50 anos de CL / Beleza

O amor ao Ser.
Raiz da paixão pelo belo

por Paolo Perego e Alberto Savorana

Entrevista com Marco Bona Castellotti, professor de História da Arte na Universidade Católica de Milão. Os diálogos com padre Giussani sobre a beleza, a partir dos anos 70, dentro de um relacionamento de amizade. Em um mundo que nega tudo ou, no máximo deixa sobreviver uma forma vazia, a paixão pela potência do Ser, princípio de uma capacidade de busca e realização da harmonia na forma. A beleza como esplendor da verdade, fator potente na educação do Movimento

Arte e literatura marcaram padre Giussani: primeiro na família; depois no seminário; por fim no colégio Berchet e, aos poucos, até hoje, unindo-se à sua vida – a ponto de nos indicar passagens decisivas (o canto À sua Dama, de Leopardi, a ária Spirto Gentil, de Donizetti, A Gota, de Chopin, os cantos russos...) – e na vida de CL. O senhor pode nos contar algo sobre a sua experiência com ele em relação a isso?
O relacionamento muito próximo que tive com padre Giussani a partir de 1966 comportava, também, uma discussão de caráter estético-cultural muito viva que era, porém – não diria direcionada –, mas pelo menos sujeita a uma educação à beleza. Tínhamos um relacionamento de amizade que se fundava sobre esse tipo de questões culturais, dentro do qual eu não poupava juízos, tampouco padre Giussani, mas com uma característica particular: padre Giussani, estreitando os laços de amizade comigo, procurava seguir também os meus gostos e não impor os seus. O que posso dizer, com certeza e lucidez de memória, é que a gama de conhecimento de padre Giussani, especialmente no campo da literatura e menos no campo das artes plásticas, era muito mais ampla do que se podia imaginar. Um exemplo: padre Giussani conhecia muito bem toda a obra de Thomas Mann, e me lembro que o livro de que mais gostava era O Eleito que, me dizia, o próprio Charles Moeller considerava uma obra de mudança dentro do seu pensamento porque abandonava as espaldas da estética nietzchiana e do titanismo do final do século XIX para chegar a uma visão mais positiva e, a seu modo, mais religiosa da vida.
Entre 1966 e 1978, padre Giussani também falou algumas vezes de Chopin e muito de Leopardi. Diria que, dos primeiros tempos, o que permaneceu vivo na sua plenitude foi Leopardi.
No meu modo de ver, seria oportuno fazer conhecer a diversificação dos seus gostos, sinais de uma sensibilidade muito ampla. As leituras de padre Giussani são muito mais numerosas do que as reunidas no livro intitulado As Minhas Leituras (Le mie letture, Ed. Rizzoli, Milão 1996; nde). É certo que, para manter atual o interesse por algumas obras, seria necessária uma espécie de exegese que exigiria empenho, tempo e um tipo de justificativa “ideológica” que provavelmente padre Giussani, a um certo ponto da sua vida, considerava secundária em relação a outros problemas.

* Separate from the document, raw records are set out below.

import Summits.QuantumFields.YangMills.Theorems.UnitScaleTiltHalvingP1FlatCoreSupplierTopCallTraceFreeGamma
import Literature.MathematicalPhysics.QuantumFieldTheory.Balaban1983to89.B8CubeMemberLamBPrimeLaws
import Literature.MathematicalPhysics.QuantumFieldTheory.Balaban1983to89.B8LeafKnitZd3CubBdryBeta
import Literature.MathematicalPhysics.QuantumFieldTheory.Balaban1983to89.B8Ineq133CubeMemberGamma
import Summits.QuantumFields.YangMills.Theorems.UnitScaleTiltHalvingP1FlatCoreSupplierInduction
import Summits.QuantumFields.YangMills.Theorems.UnitScaleTiltHalvingP1FlatCoreTopTargetRep
import Literature.MathematicalPhysics.QuantumFieldTheory.Balaban1983to89.B8SockHFPCubeMember
import Literature.MathematicalPhysics.QuantumFieldTheory.Balaban1983to89.B8Prop6OfThm4
import HarnessLib

/-!
# `hP1room` PROGRAMME (LEAD-H thin ROAD γ, WORD 21 (γ-2b)), ★★★ THE TOP-STEP ROWS OF ONE SITE FROM THE SOCKETS, EDITION γ — ✓p654110
# `HalvingHSiteTopRowsOfSockets.siteTopRows_of_sockets` with its (1.59) in-edge re-read in pub-ymgap's currency of record: the vacuous b9 socket `SB9 : SockB9P3 … (cubeLamB …)` at level
# `m` REPLACED by Theorem 4's own two-member clause `H59Dβm` for the datum, β-shaped index over PRINT's split class `cubeLamBP'` ∪ the level-0 crossing bonds of `□₀`, with the
# exterior-collar allowance; the call re-pointed to ✓p678434 `topRows_of_datum_traceFree_γ`

Route `UnitScaleTilt`, crux K1 child «MinimiserStabilityRegPr» (stmt-QuantumFields-19200), registered stub `stub_halvingStep` (`BirthV10`).  Cell `ym3-torus` (HUMAN RULING D-0037:
YM₃ on T³ is ladder rung R3 — NOT d = 4, NOT a mass gap, NOT the Clay problem), width seat `ym-ust-19200-w3` gen 9.  `--supports stmt-QuantumFields-19200 --as helper`; THEOREMS ONLY
(0 `def`, 0 `sorry`); count-neutral; nothing here claims `hMember`, `hSupUρ4`, the stub, the crux or the gap.

WHY (LEAD-H WORDs 13–21, ★★OWNER RULING g28-№11, 2026-08-28).  ✓p654110 reads the b9 edge as lit `SockB9P3` at the class `cubeLamB` — KERNEL-VACUOUS at the cell's cube members (lit
✓`B9SupplySockB9P3ZdSocketBoundaryMode`, ✓`B8Ineq159FlatShellModeVacuity`, ★w7-19200 g6's certificate).  Edition γ (pub-ymgap, lit ✓`B9SupplySockB9P3ZdGamma`, ✓`B8Thm4KLevelGamma`,
✓`B8SockHFP59Gamma`) reads the β-shaped socket at PRINT's class (crossing bonds at every level, box law «box ⊂ Ω_{j−1}»), Theorem 4's datum carrying the SUPPORT clause, (1.35) in the same
guard, [3] Prop. 4's windows one level lower.  THIS FILE is ✓p654110 in that currency.
WHAT.  `h135_cubeMember_γ` (J3's tower row (d) ⇒ the datum's (1.35) in the γ guard, lit ✓`bondBox_subset_tcube_of_subset_cubeFam` at `j′ := j − 1`); ★★★ `siteTopRows_of_sockets_γ` —
✓p654110's binders VERBATIM except: the class `Λb := cubeLamBP' P.L a M′ ρ′ (m + 1)` (lit ✓`B9SupplySockB9P3ZdGamma.cubeLamBP'`; laws lit ✓`B8CubeMemberLamBPrimeLaws.cubeLamBP'_hbox_pred` ∕
`cubeLamBP'_hclass`); `SB9 hα₀9 hcs9` ↦ Theorem 4's two-member clause `H59Dβm` for the datum at the flat background (index `cubeLamBP' … m j ∪ {level-0 CrossB □₀}`, `+ Bbd·Φ₀(A′)`) +
`{Bbd} (hBbd : 0 ≤ Bbd) (hBd : 4·Bbd ≤ (dL − 1)·B₀)`; the datum carries `hu₁S : u₁ = 1 off □₀` (Theorem 4's `u` is supported in `Ω₀` — lit ✓`B8Thm4SupportLocal`); `hC₂ ↦` the γ remainder
shape; PLUS the γ windows `hα3γ hα4γ h16γ hsmallγ hc₃γ`.  Discharged inside (as in ✓p654110): member laws (lit ✓`hΩ_cubeFam`, `cubeLamBP'_hbox_pred`, `cubeLamBP'_hclass`, `htw_cubeLamS`,
`h8lt_cubeLamS`, `h8top_cubeLamS`), flat (1.33), J3's rows ↦ `h34 hAx`, (1.35) in the γ guard (`h135_cubeMember_γ`), (1.66)₀ off the tower row at depth `m + 1`, the boundary-layer law (lit
✓`B8LeafKnitZd3CubBdryBeta.bdryLayer_cubeMember`), the representative law (✓`hrep_cubeLamS`).  CONCLUSION = ✓p654110's eight conjuncts UNCHANGED.
A6 GUARD (LEAD rule, WORD 17): `H59Dβm` is CONSUMED here at the exact triple (β-shaped two-line clause of `SockB9P3D4β`, class `cubeLamBP'`, truncation `m`); = print's (1.59)∕[4] Thm 3.3
for `G(1)` on the finite cube family with exterior data; at the FLAT background it is lit's `Ineq159FlatCubeMemberPrinted`-class statement (lit ✓`B8Ineq159FlatCubeMemberTransplantL3`,
✓`B8Prop6CubeMemberScalarGammaOfIneq159Printed` — ★w7-19200 g6's «`U₀ = 1` discharge» LOCATE decides whether the caller displays it or proves it); A6-witnessed at truncation 0
(`…nonvacuous_cubeLamBP'_zero`); NOT inhabited by the shell∕collar modes (crossing bonds present).  No satisfiability claim here.
HONEST SCOPE.  By-name plumbing; the letters, the clause, the windows and the torus rows are DISPLAYED hypotheses; nothing of [4], Prop. 3∕5, Theorem 4, `hMember` or the stub is proved.
Rung R3 (YM₃ on T³), NOT Clay; YM gap NOT proved.

References: T. Bałaban, CMP **99** (1985) 75–102 [Balaban1985RegularSpaces] (Prop. 5 (1.106)–(1.109) p.94, Thm 4 p.88, (1.66)–(1.69) p.88, (1.31) p.82, (1.131)–(1.133) p.99, p.77, p.76);
CMP **99** (1985) 389–434 [Balaban1985BackgroundPropagators] (Thm 3.1 p.397, (3.25) p.394, Thm 3.3 p.399, (3.16) p.393); CMP **96** (1984) 223–250 [Balaban1984PropagatorsII] ((2.3) p.224);
CMP **98** (1985) 17–51 [Balaban1985Averaging] (p.20, (208)–(214) p.50).
-/

set_option autoImplicit false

Em que aspecto a sensibilidade de padre Giussani em relação à beleza mais ajudou no seu trabalho?
Padre Giussani, como ele mesmo admitiu, nunca teve uma particular simpatia pelas artes plásticas: tem grande paixão pela música, pela literatura, mas pouca pelas artes plásticas. Portanto eu, ocupando-me desse tipo de arte, não aproveitei muito dos seus juízos. Aquilo que, porém, ajudou muito o crescimento e o amadurecimento da minha sensibilidade, especialmente depois de alguns anos, foi o seu amor pelo Ser, que contempla, também, o amor pela beleza.
Padre Pigi Bernareggi, durante um jantar realizado no Meeting de Rímini com os seminaristas da Fraternidade São Carlos, de Roma, contou este episódio: em 1962, padre Giussani convidou Pigi, Eugenia Scabini e alguns outros amigos e os fez escutar os cantos russos. No final da audição gritou: “Sintam a potência do Ser!”. Esse conceito, muito vivo nele ainda hoje, remonta aos primórdios e acompanha toda a sua vida. Para mim, o seu ensinamento é um amor ao Ser, o que inclui, também, um amor à beleza, mas diria que é muito mais intenso nele o amor ao verdadeiro, porque a beleza, para padre Giussani, é um conceito de derivação tomista: não existe belo separado do verdadeiro. O que ele me ensinou foi o amor ao verdadeiro e nisso posso descobrir um amor ao belo.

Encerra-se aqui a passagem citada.